More organised and equally intimidating were the youth militia jogging through the streets, chanting as they went. Each person they passed returned their Mugabe fist salute; fail to and you are straight to the camp.
“We have all learnt to do it,” Milan, an MDC supporter, told us later in Harare. A month ago he was still proudly sporting his “Morgan is More” T-shirt. Now it is hidden and on his head he sports the ubiquitous Zanu bandana. “It is just for security. It is fake.”
Fear has made it hard to tell a real Zanu (PF) supporter these days. One man said that he was terrified of getting a beating because he did not have a Zanu T-shirt: the party office had run out.
There was no mistaking the identity of the men summoned to drive us out of Epworth. They appeared from nowhere, packed into a glistening silver Toyota that pulled up alongside the Times car. In a split second their doors were open and they were out, their Zanu shirts layered over with an unmistakable green jacket: the Green Bombers, Mr Mugabe’s elite shock troops, the special forces of his campaign.
We took off, and so did they, in pursuit. People scattered from the road. Pulling ahead, we left them behind and raced on to Harare, until we came in sight of a police block.
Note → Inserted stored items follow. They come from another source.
import Literature.Analysis.FluidPDE.NSLocalLerayFarFieldVorticityBypass
import Literature.Analysis.FluidPDE.NSSereginLimitDecayHolds
import Literature.Analysis.FluidPDE.JiaSverak2013CorollaryOneHolds
import HarnessLib

/-!
# Seregin's `L³` blow-up criterion in mild form (`seregin_L3_blowup_mild`) over the live leaves
# of its cone: U (Thm. 14.7), the extension step (Thm. 14.8, Step 2), Jia–Šverák's Lemma 8, S

Analysis/FluidPDE proof file (theorems only: no definition, no named fact, no `sorry`) on the
line of the named fact `Literature.Analysis.FluidPDE.seregin_L3_blowup_mild`
(`NSLerayHopfSereginProofs.lean`; P. G. Lemarié-Rieusset, *The Navier–Stokes Problem in the 21st
Century* (2016), doi:10.1201/b19556, **Thm. 15.5** "Seregin's theorem", PDF p. 570, proof
pp. 570–573 = G. Seregin, Comm. Math. Phys. 312 (2012), Thm. 1.1: a mild solution in
`C([0, T*), L³)` with `T* < ∞` has `‖u(t)‖₃ → ∞` as `t → T*`).

Along the slab line the fact rests (`seregin_L3_blowup_mild_of_four_leaves`,
`NSLocalLerayFarFieldVorticityBypass.lean`) on four named facts: **U**
`local_leray_weak_strong_uniqueness` (Thm. 14.7), **P** `lemarieRieusset_prop_15_1` (Prop. 15.1),
**F2** `seregin2014_limit_decay` (Seregin 2014, Thm. 1.6 / Lemma B.6) and **S**
`NSBoundedHigherRegularityBounds` (Seregin–Šverák 2009, §2 p. 8 = Serrin's interior regularity
with the printed dependence of the norms). Two developments of 2026-08-15 shorten this list:

* **F2 is a theorem**: `seregin2014_limit_decay_holds` (`NSSereginLimitDecayHolds.lean`, the
  printed proof of Lemma B.6, (B.2.7)–(B.2.23));
* **P rests on two named facts only**: the accepted reduction
  `lemarieRieusset_prop_15_1_of_extension_facts : localEnergySolution_extension_of_memE2 →
  jia_sverak_2013_corollary_1 → jia_sverak_2013_lemma_8 → lemarieRieusset_prop_15_1`
  (`NSSereginMildProp151.lean`: the first stage of Lemarié-Rieusset's construction is Kato's mild
  solution, `localEnergySolution_exists_local_of_memLp_three`, and the stages are continued by the
  extension step of Thm. 14.8 and controlled uniformly by Jia–Šverák's Cor. 1 and Lemma 8), in
  which Cor. 1 is now the theorem `jia_sverak_2013_corollary_1_holds`
  (`JiaSverak2013CorollaryOneHolds.lean`, from `jia_sverak_2013_lemma_2_holds`).

This file records the resulting compositions, so that the discharge of the root is the one-line
term

    theorem seregin_L3_blowup_mild_holds : seregin_L3_blowup_mild :=
      seregin_L3_blowup_mild_of_U_X_L8_S local_leray_weak_strong_uniqueness_holds
        localEnergySolution_extension_of_memE2_holds jia_sverak_2013_lemma_8_holds
        NSBoundedHigherRegularityBounds_holds

once the four remaining `_holds` exist (none does as of 2026-08-15; each is a distinct printed
theorem with its own locator and its own discharge seat):

* **U** `local_leray_weak_strong_uniqueness` — Lemarié-Rieusset 2016, Thm. 14.7 (PDF pp. 514–518),
  reduced in the tree to the local energy inequality for the difference
  (`local_leray_weak_strong_uniqueness_of_energyIneq`, `LocalLerayDifferencePressure.lean`);
* **X** `localEnergySolution_extension_of_memE2` — the extension step, Seregin 2014, App. B §B.5
  = Lemarié-Rieusset 2016, Thm. 14.8, proof, Steps 1–3 (PDF pp. 521–527), reduced in the tree to
  the unit-time existence of local energy solutions for `E̊₃` data
  (`localEnergySolution_extension_of_memE2_of_unitExistence`, `LocalEnergyExtension.lean`);
* **L8** `jia_sverak_2013_lemma_8` — Jia–Šverák 2013, Lemma 8 (arXiv:1201.1592v1 p. 7 = v2
  Lemma 3.2), the uniform initial layer for `L³` data;
* **S** `NSBoundedHigherRegularityBounds` — Seregin–Šverák 2009, §2 p. 8 (arXiv:0804.1803).

## Main results (all proved; axioms `propext`, `Classical.choice`, `Quot.sound`)

* `lemarieRieusset_prop_15_1_of_extension_of_lemma_8 : X → L8 → lemarieRieusset_prop_15_1`;
* `lemarieRieusset_backward_uniqueness_slab_of_U_S`, `…_of_U_S` are already in
  `NSLocalLerayFarFieldVorticityBypass.lean` (Thm. 15.4 from U and S);
* `seregin_regular_of_liminf_L3_of_U_X_L8_S : U → X → L8 → S → seregin_regular_of_liminf_L3`;
* `seregin_L3_blowup_mild_of_U_X_L8_S : U → X → L8 → S → seregin_L3_blowup_mild`;
* `seregin_L3_blowup_of_U_X_L8_S : U → X → L8 → S → seregin_L3_blowup` (ns.S08, the
  maximal-smooth form, through `seregin_L3_blowup_of_liminf_L3`).

Nothing accepted is restated or changed; no definition and no named fact is introduced.

## Mathlib / tree search

Tree (all used by name): `seregin_L3_blowup_mild_of_four_leaves`,
`seregin_regular_of_liminf_L3_of_four_leaves`, `seregin_L3_blowup_of_four_leaves`
(`NSLocalLerayFarFieldVorticityBypass.lean`), `lemarieRieusset_prop_15_1_of_extension_facts`
(`NSSereginMildProp151.lean`), `jia_sverak_2013_corollary_1_holds`
(`JiaSverak2013CorollaryOneHolds.lean`), `seregin2014_limit_decay_holds`
(`NSSereginLimitDecayHolds.lean`). `lean search '_of_live_leaves|prop_15_1_of_extension_of'`:
no clash. `_holds` of U, X, L8, S: none (2026-08-15).

## References

* P. G. Lemarié-Rieusset, *The Navier–Stokes Problem in the 21st Century*, CRC Press (2016),
  doi:10.1201/b19556 (PDF pages of the held copy): Thm. 15.5 (p. 570) and its proof
  (pp. 570–573); Prop. 15.1 (p. 559, proof pp. 560–564); Thm. 15.4 (p. 568); Thm. 14.7
  (p. 514); Thm. 14.8 and its proof (pp. 520–527). [`LemarieRieusset2016`]
* G. Seregin, Comm. Math. Phys. 312 (2012) 833–845 = arXiv:1104.3615, Thm. 1.1. [`Seregin2012CMP`]
* G. Seregin, *Lecture Notes on Regularity Theory for the Navier–Stokes Equations* (2014),
  App. B, Thm. 1.6, Lemma B.6, §B.4, §B.5. [`Seregin2014`]
* H. Jia, V. Šverák, SIAM J. Math. Anal. 45 (2013) = arXiv:1201.1592, Cor. 1, Lemma 8.
  [`JiaSverak2013`]
* G. Seregin, V. Šverák, Comm. PDE 34 (2009) = arXiv:0804.1803, §2 p. 8. [`SereginSverak2009`]
-/

noncomputable section

namespace Literature.Analysis.FluidPDE

/-! ### Prop. 15.1 from the extension step and Lemma 8 -/

/-- **Lemarié-Rieusset's Prop. 15.1 from two named facts**: the extension step for local energy
solutions with `E²` data (**X** `localEnergySolution_extension_of_memE2`; Seregin 2014, App. B
§B.5 = Lemarié-Rieusset 2016, Thm. 14.8, proof, Steps 1–3) and Jia–Šverák's uniform initial
layer (**L8** `jia_sverak_2013_lemma_8`) — the accepted
`lemarieRieusset_prop_15_1_of_extension_facts` with Jia–Šverák's Cor. 1 supplied by its
discharge `jia_sverak_2013_corollary_1_holds`.
[cite: LemarieRieusset2016, Prop. 15.1 (p. 559; proof pp. 560–564; as used pp. 570–571) with Thm. 14.8 and Thm. 15.1 (A)] [cite: JiaSverak2013, Cor. 1 and Lemma 8 (arXiv:1201.1592 pp. 4, 7)] -/
theorem lemarieRieusset_prop_15_1_of_extension_of_lemma_8
    (hX : localEnergySolution_extension_of_memE2) (hL8 : jia_sverak_2013_lemma_8) :
    lemarieRieusset_prop_15_1 :=
  lemarieRieusset_prop_15_1_of_extension_facts hX jia_sverak_2013_corollary_1_holds hL8

/-! ### Seregin's theorem over the live leaves U, X, L8, S -/

/-- **Seregin's theorem, core form (`seregin_regular_of_liminf_L3`), over the live leaves of its
cone** (Lemarié-Rieusset 2016, proof of Thm. 15.5, PDF pp. 570–573): weak–strong uniqueness for
local Leray solutions (**U**, Thm. 14.7), the extension step (**X**, Thm. 14.8 Step 2 / Seregin
2014 §B.5), Jia–Šverák's Lemma 8 (**L8**) and the quantitative higher regularity of bounded
solutions (**S**, Seregin–Šverák 2009 §2 p. 8) — `seregin_regular_of_liminf_L3_of_four_leaves`
with Prop. 15.1 from X and L8 and the decay of local energy solutions F2 by its discharge
`seregin2014_limit_decay_holds`.
[cite: LemarieRieusset2016, proof of Thm. 15.5 (PDF pp. 570–573) with Prop. 15.1 and Thm. 15.4] [cite: Seregin2014, Ch. 7 §7.3; App. B Thm. 1.6, §B.4, §B.5] -/
theorem seregin_regular_of_liminf_L3_of_U_X_L8_S (hU : local_leray_weak_strong_uniqueness)
    (hX : localEnergySolution_extension_of_memE2) (hL8 : jia_sverak_2013_lemma_8)
    (hS : NSBoundedHigherRegularityBounds) : seregin_regular_of_liminf_L3 :=
  seregin_regular_of_liminf_L3_of_four_leaves hU
    (lemarieRieusset_prop_15_1_of_extension_of_lemma_8 hX hL8) seregin2014_limit_decay_holds hS

/-- **Seregin 2012, Thm. 1.1 = Lemarié-Rieusset 2016, Thm. 15.5 in mild `L³` form
(`seregin_L3_blowup_mild`) over the live leaves of its cone**: U (Thm. 14.7), X (the extension
step, Thm. 14.8 Step 2 / Seregin 2014 §B.5), L8 (Jia–Šverák's Lemma 8) and S (Seregin–Šverák
2009 §2 p. 8) — `seregin_L3_blowup_mild_of_four_leaves` with Prop. 15.1 from X and L8
(`lemarieRieusset_prop_15_1_of_extension_of_lemma_8`) and F2 by `seregin2014_limit_decay_holds`.
Every other printed ingredient of pp. 570–573 — Thm. 15.1 (A), (C), Kato's theory, the limiting
procedure (F1), the decay of the limit (F2), the stability of singular points (Thm. 14.4),
Steps 2–3 of Thm. 15.4 from S, unique continuation, Jia–Šverák's Lemma 2 and Cor. 1 — is a
theorem of the tree. The discharge `seregin_L3_blowup_mild_holds` is this theorem applied to the
four `_holds` (module docstring).
[cite: LemarieRieusset2016, Thm. 15.5 (PDF p. 570; proof pp. 570–573)] [cite: Seregin2012CMP, Thm. 1.1] -/
theorem seregin_L3_blowup_mild_of_U_X_L8_S (hU : local_leray_weak_strong_uniqueness)
    (hX : localEnergySolution_extension_of_memE2) (hL8 : jia_sverak_2013_lemma_8)
    (hS : NSBoundedHigherRegularityBounds) : seregin_L3_blowup_mild :=
  seregin_L3_blowup_mild_of_four_leaves hU
    (lemarieRieusset_prop_15_1_of_extension_of_lemma_8 hX hL8) seregin2014_limit_decay_holds hS

/-- **Seregin 2012, Thm. 1.1 in the tree's maximal-smooth form (ns.S08 `seregin_L3_blowup`) over
the same four live leaves** (`seregin_L3_blowup_of_four_leaves`, i.e.
`seregin_L3_blowup_of_liminf_L3` with the core form).
[cite: Seregin2012CMP, Thm. 1.1] [cite: LemarieRieusset2016, Thm. 15.5 with Thm. 15.13, Thm. 15.1 (A), (C)] -/
theorem seregin_L3_blowup_of_U_X_L8_S (hU : local_leray_weak_strong_uniqueness)
    (hX : localEnergySolution_extension_of_memE2) (hL8 : jia_sverak_2013_lemma_8)
    (hS : NSBoundedHigherRegularityBounds) : seregin_L3_blowup :=
  seregin_L3_blowup_of_four_leaves hU
    (lemarieRieusset_prop_15_1_of_extension_of_lemma_8 hX hL8) seregin2014_limit_decay_holds hS

end Literature.Analysis.FluidPDE

end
We had no option but to stop. After they let us go, we saw the Bombers’ car gaining ground. They threw their headlights on to full beam and the police, clearly recognising them, waved them straight through at 80mph. The flash of a police sniper’s rifle glinted from the long grass. We lost them again in the maze of Harare’s streets.
Mr Tsvangirai is currently holed up in the Dutch Embassy for his own safety, a move derided by the Government as a stunt to win sympathy from foreign powers. Mr Tsvangirai said yesterday that he planned to leave within the next two days — if it was safe.
He has offered to negotiate with Mr Mugabe if the violence against his supporters stopped. If Epworth is anything to go by, the violence shows no signs of abating. Last night residents were holding their breath, waiting for the beatings, gang rapes and torture to begin all over again, and hoping that this time they had done enough to stop it from happening to them.